Accompagnée en TCC, elle apprend à travailler sur son souffle, à identifier ses pensées catastrophes, à se parler avec moins de dureté. Elle commence par regarder quelques secondes une vidéo de mer sur son téléphone, puis par marcher sur une digue, puis par tremper ses pieds à marée basse. Un an plus tard, elle n’est pas devenue surfeuse. Mais elle peut s’asseoir face à l’océan, ressentir encore une pointe d’angoisse… qui n’a plus le pouvoir de lui voler ses vacances.
Et maintenant, quoi faire si vous vous reconnaissez ?
Des pistes concrètes pour la suite
- Nommer ce que vous vivez : utiliser le mot thalassophobie permet de sortir de la culpabilité floue et de se dire « Il existe un cadre pour ça ».
- Évaluer l’impact sur votre vie (projets, relations, loisirs). Cela vous aidera à décider si un accompagnement professionnel serait utile.
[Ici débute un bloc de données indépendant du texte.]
import Summits.Ventures.PercRepro.HJoin
import Summits.Ventures.PercRepro.ConnInDecidable
import Summits.Ventures.PercRepro.Decide

/-!
# Within-part H-steps, H-walks and H-chains are decidable on finite types

With `Decide`'s decidable connectivity (cluster membership) and `ConnInDecidable`'s decidable
within-part connectivity, a within-part H-step `HAdjIn` is decidable; the within-part H-walk
avoiding `X` is reachability of a symmetric decidable relation (`hConnAvoidIn_iff_reachable`), so
it is decidable, and so are the H-join step and the H-chain (`hchain_iff_reachable`).  Hence the
per-part H-profiles of a concrete gadget, and the type of a concrete gluing, are settled by `decide`.
-/

namespace PercRepro

namespace MultiGraph

variable {V E ι : Type*} {G : MultiGraph V E} [DecidableEq V] [Fintype V] [Fintype E] [DecidableEq ι]

/-- Membership in a cluster is decidable (by `Decide`'s decidable connectivity). -/
instance decidableMemCluster (S : Config E) (c u : V) : Decidable (u ∈ G.cluster S c) :=
  decidable_of_iff (G.Conn S c u) Iff.rfl

/-- `Joins` is decidable. -/
instance decidableJoins (e : E) (u v : V) : Decidable (G.Joins e u v) := by
  unfold Joins
  infer_instance

/-- A within-part H-step is decidable. -/
instance decidableHAdjIn (S : Config E) (c : V) (pe : E → ι) (i : ι) (u v : V) :
    Decidable (G.HAdjIn S c pe i u v) := by
  unfold HAdjIn
  infer_instance

omit [DecidableEq V] [Fintype V] [Fintype E] [DecidableEq ι] in
/-- A within-part H-walk avoiding `X` is reachability in the graph of within-part H-steps outside
`X`. -/
theorem hConnAvoidIn_iff_reachable (S : Config E) (c : V) (pe : E → ι) (i : ι) (X : Set V)
    (u v : V) :
    G.HConnAvoidIn S c pe i X u v ↔
      (SimpleGraph.fromRel fun x y => G.HAdjIn S c pe i x y ∧ x ∉ X ∧ y ∉ X).Reachable u v :=
  reflTransGen_iff_reachable_fromRel (fun _ _ h => ⟨h.1.symm, h.2.2, h.2.1⟩) u v

/-- A within-part H-walk avoiding a decidable set is decidable. -/
instance decidableHConnAvoidIn (S : Config E) (c : V) (pe : E → ι) (i : ι) (X : Set V)
    [DecidablePred (· ∈ X)] (u v : V) : Decidable (G.HConnAvoidIn S c pe i X u v) :=
  decidable_of_iff _ (G.hConnAvoidIn_iff_reachable S c pe i X u v).symm

/-- An H-join step is decidable. -/
instance decidableHJoinStep [Fintype ι] (S : Config E) (c : V) (pe : E → ι) (Cen X : Set V)
    [DecidablePred (· ∈ Cen)] [DecidablePred (· ∈ X)] (t t' : V) :
    Decidable (G.HJoinStep S c pe Cen X t t') := by
  unfold HJoinStep
  infer_instance

omit [DecidableEq V] [Fintype V] [Fintype E] [DecidableEq ι] in
/-- The H-chain is reachability in the graph of H-join steps. -/
theorem hchain_iff_reachable (S : Config E) (c : V) (pe : E → ι) (Cen X : Set V) (u v : V) :
    Relation.ReflTransGen (G.HJoinStep S c pe Cen X) u v ↔
      (SimpleGraph.fromRel (G.HJoinStep S c pe Cen X)).Reachable u v :=
  reflTransGen_iff_reachable_fromRel (fun _ _ h => h.symm) u v

/-- The H-chain is decidable. -/
instance decidableHChain [Fintype ι] (S : Config E) (c : V) (pe : E → ι) (Cen X : Set V)
    [DecidablePred (· ∈ Cen)] [DecidablePred (· ∈ X)] (u v : V) :
    Decidable (Relation.ReflTransGen (G.HJoinStep S c pe Cen X) u v) :=
  decidable_of_iff _ (G.hchain_iff_reachable S c pe Cen X u v).symm

end MultiGraph

end PercRepro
- En parler à un psychologue ou un psychiatre familier des TCC et des phobies spécifiques, pour construire un plan d’exposition graduée adapté.
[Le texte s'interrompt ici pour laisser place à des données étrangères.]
/-- A `C^∞` self-map of `ℝ⁴` with injective differential at `x` is strictly differentiable
there with an INVERTIBLE derivative (the input format of Mathlib's inverse function theorem). -/
theorem exists_hasStrictFDerivAt_equiv (hF : ContDiff ℝ ∞ F) (x : EuclideanSpace ℝ (Fin 4))
    (h : Injective (fderiv ℝ F x)) :
    ∃ L : EuclideanSpace ℝ (Fin 4) ≃L[ℝ] EuclideanSpace ℝ (Fin 4),
      (L : EuclideanSpace ℝ (Fin 4) →L[ℝ] EuclideanSpace ℝ (Fin 4)) = fderiv ℝ F x ∧
      HasStrictFDerivAt F (L : EuclideanSpace ℝ (Fin 4) →L[ℝ] EuclideanSpace ℝ (Fin 4)) x := by
  refine ⟨(fderiv ℝ F x).toContinuousLinearEquivOfDetNeZero
    (Literature.Topology.FourManifolds.det_ne_zero_of_injective h), ?_, ?_⟩
  · exact ContinuousLinearMap.coe_toContinuousLinearEquivOfDetNeZero _ _
  · rw [ContinuousLinearMap.coe_toContinuousLinearEquivOfDetNeZero]
    exact hF.contDiffAt.hasStrictFDerivAt (by simp)

/-- **Immersive smooth self-maps of `ℝ⁴` are open on open sets** (inverse function theorem).
[folklore] -/
theorem isOpen_image_of_injective_fderiv (hF : ContDiff ℝ ∞ F) {V : Set (EuclideanSpace ℝ (Fin 4))}
    (hV : IsOpen V) (hinj : ∀ x ∈ V, Injective (fderiv ℝ F x)) : IsOpen (F '' V) := by
  rw [isOpen_iff_mem_nhds]
  rintro y ⟨x, hx, rfl⟩
  obtain ⟨L, -, hL⟩ := exists_hasStrictFDerivAt_equiv hF x (hinj x hx)
  rw [← hL.map_nhds_eq_of_equiv]
  exact image_mem_map (hV.mem_nhds hx)

end Calculus

/-! ### The side determination -/

section Side

variable {G Λ₀ : EuclideanSpace ℝ (Fin 4) → EuclideanSpace ℝ (Fin 4)}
- Commencer, si vous vous en sentez capable, à apprivoiser des images marines très douces, couplées à des exercices de respiration, sans vous forcer à aller plus loin.
- Rappeler à votre entourage que ce n’est pas une peur « ridicule », mais un fonctionnement anxieux documenté, fréquent, et qu’on ne dépasse pas par des injonctions du type « pousse-toi un peu ».
La mer restera peut-être toujours un lieu un peu intimidant pour vous. Mais vous pouvez apprendre à ne plus vivre dans un face-à-face terrorisé avec elle. À ne plus laisser cette peur décider seule de vos voyages, de vos souvenirs, de vos étés. Et ça, pour un cerveau habitué à surprotéger, c’est déjà un immense pas vers la liberté.